Elżbieta Kuźma z Wolnego Uniwersytetu w Brukseli powiedziała, że to co się stało, jest wynikiem niewydolności służb, tak tych walczących z terroryzmem, jak i policji. Jak dodała, panuje opinia, iż można było uniknąć tych ataków, i to zarówno w Brukseli, jak w Paryżu. Zaznaczyła, że osoby, które brały udział w zamachach w Paryżu i w Brukseli były notowane, czy to z racji działań terrorystycznych, czy wyjazdów do Syrii, czy innych przestępstw. Elżbieta Kuźma przypomniała też, że przed zamachami w Paryżu belgijskie władze posiadały listę 80 osób podejrzanych o kontakty z tzw. Państwem Islamskim.
Niedbałość, niewydolność, niewystarczające środki finansowe – to według gościa Jedynki przyczyny słabej pracy służb. Mieszkanka Brukseli zaznaczyła, że z Belgii, jak się szacuje, około 700 Belgów wyjechało do Syrii, a struktura, która zajmuje się walką z terroryzmem liczy około 600 osób. Na to nakłada się, jak mówiła, konflikt flamandzko-waloński, skomplikowana organizacja państwa, składającego się z różnych regionów.
Wśród innych przyczyn zamachów wymienia się: przymykanie oka na działalność radykalnych imamów, tworzenie gett, brak rozwiązań dla młodych ludzi, którzy mogą wpaść w pułapkę dżihadyzmu, bagatelizowano też problemy dzielnicy Mollenbeck - bezrobocie i frustracja młodych.
Dr Łukasz Kister, specjalista ds. bezpieczeństwa, były oficer służb specjalnych, ocenił z kolei, że nie można winy za to, iż doszło do zamachu, zrzucać w całości na służby.
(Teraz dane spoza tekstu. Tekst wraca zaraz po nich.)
import Literature.Geometry.Lorentzian.FlatChartComputations
import Literature.Geometry.Lorentzian.FlatChartIntegral
import Literature.Analysis.Calculus.PolarFluxIntegral
import HarnessLib

/-!
# The index flux at a critical point of a Morse function in a flat Morse chart: `±4π`

Let `(N, h)` be a Riemannian surface, `e` a chart of the maximal atlas centred at `p` with
`h = e^*δ` on the ball `B = B(0, r₁) ⊆ e.target` (`MetricFlattening.lean`) and `e⁻¹(B)` inside
the atlas chart domain at `p`, and let `f` be a smooth function which in the chart `e` is the
Morse normal form `f(e⁻¹ y) = c₀ + ε₀ y₀² + ε₁ y₁²`, `εᵢ = ±1` (Morse lemma). For a smooth cutoff
`ψ̂` with compact support in `B` and `ψ = ψ̂ ∘ e` (extended by `0`), the flux of the
transgression field of `f` (`SurfaceCurvatureFlux.lean`) is

  `∫_N (⟨du, dψ⟩ − 2 Δf ⟨df, dψ⟩)/u dμ_h = 4π ε₀ ε₁ ψ̂(0)`,     `u = |∇f|²`

(`integral_flux_morseChart`): in the flat chart `u = 4|y|²`, `Δf = 2(ε₀ + ε₁)`, and the integrand
is `−2ε₀ε₁ (y·∇ψ̂)/|y|²` (`FlatChartComputations`), whose integral is `−2ε₀ε₁ · (−2π ψ̂(0))`
(`PolarFluxIntegral`). This is the index `ε₀ε₁ = (−1)^λ` of the critical point times `4π`
(`= 2 · 2π`, the scalar curvature being `2K`), i.e. the local contribution `2π · index` of a
singularity of the frame `∇f/|∇f|` in the intrinsic proof of the Gauss–Bonnet theorem
(Chern 1944, §2). Also `integral_mul_scalarCurvature_eq_zero_of_flatOn`: `∫ φ S dμ = 0` for
`φ` supported in the flat region. Everything is proved; no definitions, no named facts.

## References

* S.-S. Chern, *A simple intrinsic proof of the Gauss–Bonnet formula for closed Riemannian
  manifolds*, Ann. of Math. 45 (1944), §2. [Chern1944]
* J. Milnor, *Morse theory*, Ann. of Math. Studies 51 (1963), Lemma 2.2 (Morse lemma).
  [Milnor1963]
-/

noncomputable section

set_option maxSynthPendingDepth 3

open Bundle Set Function Filter Module TopologicalSpace MeasureTheory Manifold
open scoped Manifold ContDiff Topology RealInnerProductSpace

namespace Literature.Geometry.Lorentzian

open Literature.Geometry.Riemannian Literature.Analysis.Calculus PseudoRiemannianMetric

/-! ### Calculus of the Morse normal form on Euclidean space -/

section Quadratic

variable {n : ℕ} (ε : Fin n → ℝ) (c₀ : ℝ)

/-- The differential of `y ↦ c₀ + Σ εᵢ yᵢ²`: `Σᵢ 2 εᵢ zᵢ dyᵢ`. [folklore] -/
theorem hasFDerivAt_quadratic (z : EuclideanSpace ℝ (Fin n)) :
    HasFDerivAt (fun y : EuclideanSpace ℝ (Fin n) ↦ c₀ + ∑ i, ε i * (y i) ^ 2)
      (∑ i, (2 * ε i * z i) • (EuclideanSpace.proj i : EuclideanSpace ℝ (Fin n) →L[ℝ] ℝ)) z := by
  have hterm : ∀ i, HasFDerivAt (fun y : EuclideanSpace ℝ (Fin n) ↦ ε i * (y i) ^ 2)
      ((2 * ε i * z i) • (EuclideanSpace.proj i : EuclideanSpace ℝ (Fin n) →L[ℝ] ℝ)) z := by
    intro i
    have h1 : HasFDerivAt (fun y : EuclideanSpace ℝ (Fin n) ↦ y i)
        (EuclideanSpace.proj i : EuclideanSpace ℝ (Fin n) →L[ℝ] ℝ) z :=
      (EuclideanSpace.proj i : EuclideanSpace ℝ (Fin n) →L[ℝ] ℝ).hasFDerivAt
    have h2 := (h1.pow 2).const_mul (ε i)
    refine h2.congr_fderiv ?_
    ext v
    simp only [Nat.add_one_sub_one, pow_one, _root_.smul_apply, smul_eq_mul,
      PiLp.proj_apply]
    ring
  have hsum := HasFDerivAt.fun_sum (u := (Finset.univ : Finset (Fin n))) fun i _ ↦ hterm i
  have := hsum.const_add c₀
  simpa [Finset.sum_apply] using this

/-- `d(c₀ + Σ εᵢ yᵢ²)_z (v) = Σᵢ 2 εᵢ zᵢ vᵢ`. [folklore] -/
theorem fderiv_quadratic_apply (z v : EuclideanSpace ℝ (Fin n)) :
    fderiv ℝ (fun y : EuclideanSpace ℝ (Fin n) ↦ c₀ + ∑ i, ε i * (y i) ^ 2) z v =
      ∑ i, 2 * ε i * z i * v i := by
  rw [(hasFDerivAt_quadratic ε c₀ z).fderiv]
  simp only [FunLike.coe_sum, Finset.sum_apply, _root_.smul_apply, smul_eq_mul,
    PiLp.proj_apply]

/-- The differential of `y ↦ c₀ + Σ εᵢ yᵢ²` as a function of the point. [folklore] -/
theorem fderiv_quadratic :
    fderiv ℝ (fun y : EuclideanSpace ℝ (Fin n) ↦ c₀ + ∑ i, ε i * (y i) ^ 2) =
      fun z ↦ ∑ i, (2 * ε i * z i) • (EuclideanSpace.proj i : EuclideanSpace ℝ (Fin n) →L[ℝ] ℝ) :=
  funext fun z ↦ (hasFDerivAt_quadratic ε c₀ z).fderiv

/-- The second differential of `y ↦ c₀ + Σ εᵢ yᵢ²`: `Σᵢ 2 εᵢ dyᵢ ⊗ dyᵢ`. [folklore] -/
theorem hasFDerivAt_fderiv_quadratic (z : EuclideanSpace ℝ (Fin n)) :
    HasFDerivAt (fderiv ℝ (fun y : EuclideanSpace ℝ (Fin n) ↦ c₀ + ∑ i, ε i * (y i) ^ 2))
      (∑ i, (2 * ε i) • (EuclideanSpace.proj i : EuclideanSpace ℝ (Fin n) →L[ℝ] ℝ).smulRight
        (EuclideanSpace.proj i : EuclideanSpace ℝ (Fin n) →L[ℝ] ℝ)) z := by
  rw [fderiv_quadratic]
  refine HasFDerivAt.fun_sum (u := (Finset.univ : Finset (Fin n)))
    (A := fun i (y : EuclideanSpace ℝ (Fin n)) ↦
      (2 * ε i * y i) • (EuclideanSpace.proj i : EuclideanSpace ℝ (Fin n) →L[ℝ] ℝ))
    (A' := fun i ↦ (2 * ε i) • (EuclideanSpace.proj i : EuclideanSpace ℝ (Fin n) →L[ℝ] ℝ).smulRight
      (EuclideanSpace.proj i : EuclideanSpace ℝ (Fin n) →L[ℝ] ℝ)) fun i _ ↦ ?_
  have h1 : HasFDerivAt (fun y : EuclideanSpace ℝ (Fin n) ↦ 2 * ε i * y i)
      ((2 * ε i) • (EuclideanSpace.proj i : EuclideanSpace ℝ (Fin n) →L[ℝ] ℝ)) z := by
    have := ((EuclideanSpace.proj i : EuclideanSpace ℝ (Fin n) →L[ℝ] ℝ).hasFDerivAt (x := z)).const_mul
      (2 * ε i)
    simpa [PiLp.proj_apply] using this
  have h2 := h1.smul_const (EuclideanSpace.proj i : EuclideanSpace ℝ (Fin n) →L[ℝ] ℝ)
  refine h2.congr_fderiv ?_
  ext v w
  simp [ContinuousLinearMap.smulRight_apply, PiLp.proj_apply]
  ring

/-- `d²(c₀ + Σ εᵢ yᵢ²)(v, w) = Σᵢ 2 εᵢ vᵢ wᵢ`. [folklore] -/
theorem fderiv_fderiv_quadratic_apply (z v w : EuclideanSpace ℝ (Fin n)) :
    fderiv ℝ (fderiv ℝ (fun y : EuclideanSpace ℝ (Fin n) ↦ c₀ + ∑ i, ε i * (y i) ^ 2)) z v w =
      ∑ i, 2 * ε i * v i * w i := by
  rw [(hasFDerivAt_fderiv_quadratic ε c₀ z).fderiv]
  simp only [FunLike.coe_sum, Finset.sum_apply, _root_.smul_apply,
    ContinuousLinearMap.smulRight_apply, PiLp.proj_apply, smul_eq_mul]
  exact Finset.sum_congr rfl fun i _ ↦ by ring

/-- `‖y‖² = Σ yᵢ²` is the quadratic form with all `εᵢ = 1`; its differential is `Σ 2 zᵢ vᵢ`.
[folklore] -/
theorem fderiv_norm_sq_apply (z v : EuclideanSpace ℝ (Fin n)) :
    fderiv ℝ (fun y : EuclideanSpace ℝ (Fin n) ↦ ‖y‖ ^ 2) z v = ∑ i, 2 * z i * v i := by
  have heq : (fun y : EuclideanSpace ℝ (Fin n) ↦ ‖y‖ ^ 2) =
      fun y ↦ (0 : ℝ) + ∑ i, (1 : ℝ) * (y i) ^ 2 := by
    funext y
    rw [EuclideanSpace.real_norm_sq_eq, zero_add]
    simp
  rw [heq, fderiv_quadratic_apply]
  simp

end Quadratic

/-! ### The flux at a flat Morse critical point -/

section Flux

variable {N : Type*} [TopologicalSpace N] [ChartedSpace (EuclideanSpace ℝ (Fin 2)) N]
  [IsManifold 𝓘(ℝ, EuclideanSpace ℝ (Fin 2)) ∞ N] [T2Space N] [T3Space N]
  [MeasurableSpace N] [BorelSpace N]
  (h : ContMDiffRiemannianMetric 𝓘(ℝ, EuclideanSpace ℝ (Fin 2)) ∞ (EuclideanSpace ℝ (Fin 2))
    (TangentSpace 𝓘(ℝ, EuclideanSpace ℝ (Fin 2)) : N → Type _))
  [(ofRiemannian h).HasLeviCivita]
  {e : OpenPartialHomeomorph N (EuclideanSpace ℝ (Fin 2))}
  (he : e ∈ IsManifold.maximalAtlas 𝓘(ℝ, EuclideanSpace ℝ (Fin 2)) ∞ N) (p : N) {r₁ : ℝ}
  (hBe : Metric.ball (0 : EuclideanSpace ℝ (Fin 2)) r₁ ⊆ e.target)
  (hBc : e.symm '' Metric.ball (0 : EuclideanSpace ℝ (Fin 2)) r₁ ⊆
    (chartAt (EuclideanSpace ℝ (Fin 2)) p).source)
  (hflat : ∀ z ∈ Metric.ball (0 : EuclideanSpace ℝ (Fin 2)) r₁, ∀ v w,
    h.inner (e.symm z) v w = (euclideanMetric (EuclideanSpace ℝ (Fin 2))).val z
      (mfderiv 𝓘(ℝ, EuclideanSpace ℝ (Fin 2)) 𝓘(ℝ, EuclideanSpace ℝ (Fin 2)) e (e.symm z) v)
      (mfderiv 𝓘(ℝ, EuclideanSpace ℝ (Fin 2)) 𝓘(ℝ, EuclideanSpace ℝ (Fin 2)) e (e.symm z) w))

include he hBe hflat in
omit [T2Space N] in
/-- **The scalar curvature integrates to zero against a function supported in the flat region.**
[cite: Chern1944, §2] -/
theorem integral_mul_scalarCurvature_eq_zero_of_flatOn {φ : N → ℝ}
    (hφ : support φ ⊆ e.symm '' Metric.ball (0 : EuclideanSpace ℝ (Fin 2)) r₁) :
    ∫ x, φ x * (ofRiemannian h).scalarCurvature x ∂riemannianMeasure h = 0 := by
  refine integral_eq_zero_of_ae (Eventually.of_forall fun x ↦ ?_)
  by_cases hx : φ x = 0
  · simp [hx]
  · obtain ⟨z, hz, rfl⟩ := hφ (mem_support.2 hx)
    have hval : ∀ z ∈ Metric.ball (0 : EuclideanSpace ℝ (Fin 2)) r₁, ∀ v w,
        (ofRiemannian h).val (e.symm z) v w = (euclideanMetric (EuclideanSpace ℝ (Fin 2))).val z
          (mfderiv 𝓘(ℝ, EuclideanSpace ℝ (Fin 2)) 𝓘(ℝ, EuclideanSpace ℝ (Fin 2)) e (e.symm z) v)
          (mfderiv 𝓘(ℝ, EuclideanSpace ℝ (Fin 2)) 𝓘(ℝ, EuclideanSpace ℝ (Fin 2)) e (e.symm z) w) :=
      fun z hz v w ↦ by rw [val_ofRiemannian]; exact hflat z hz v w
    simp only [Pi.zero_apply]
    rw [scalarCurvature_of_flatOn (ofRiemannian h) he Metric.isOpen_ball hBe hval hz, mul_zero]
Według niego to politycy odpowiadają za obecny kryzys w społeczeństwie. Stwierdził, że od służb nie można wymagać tego, by zabezpieczyły lotnisko w taki sposób, aby nikt nie mógł dokonać tam samobójczego zamachu.
Kister zauważył też, że ci którzy dokonali samobójczych zamachów w Brukseli, nie byli mózgami operacji. Jego zdaniem była ona dość dobrze przygotowana, ale odpowiada za nią ktoś inny.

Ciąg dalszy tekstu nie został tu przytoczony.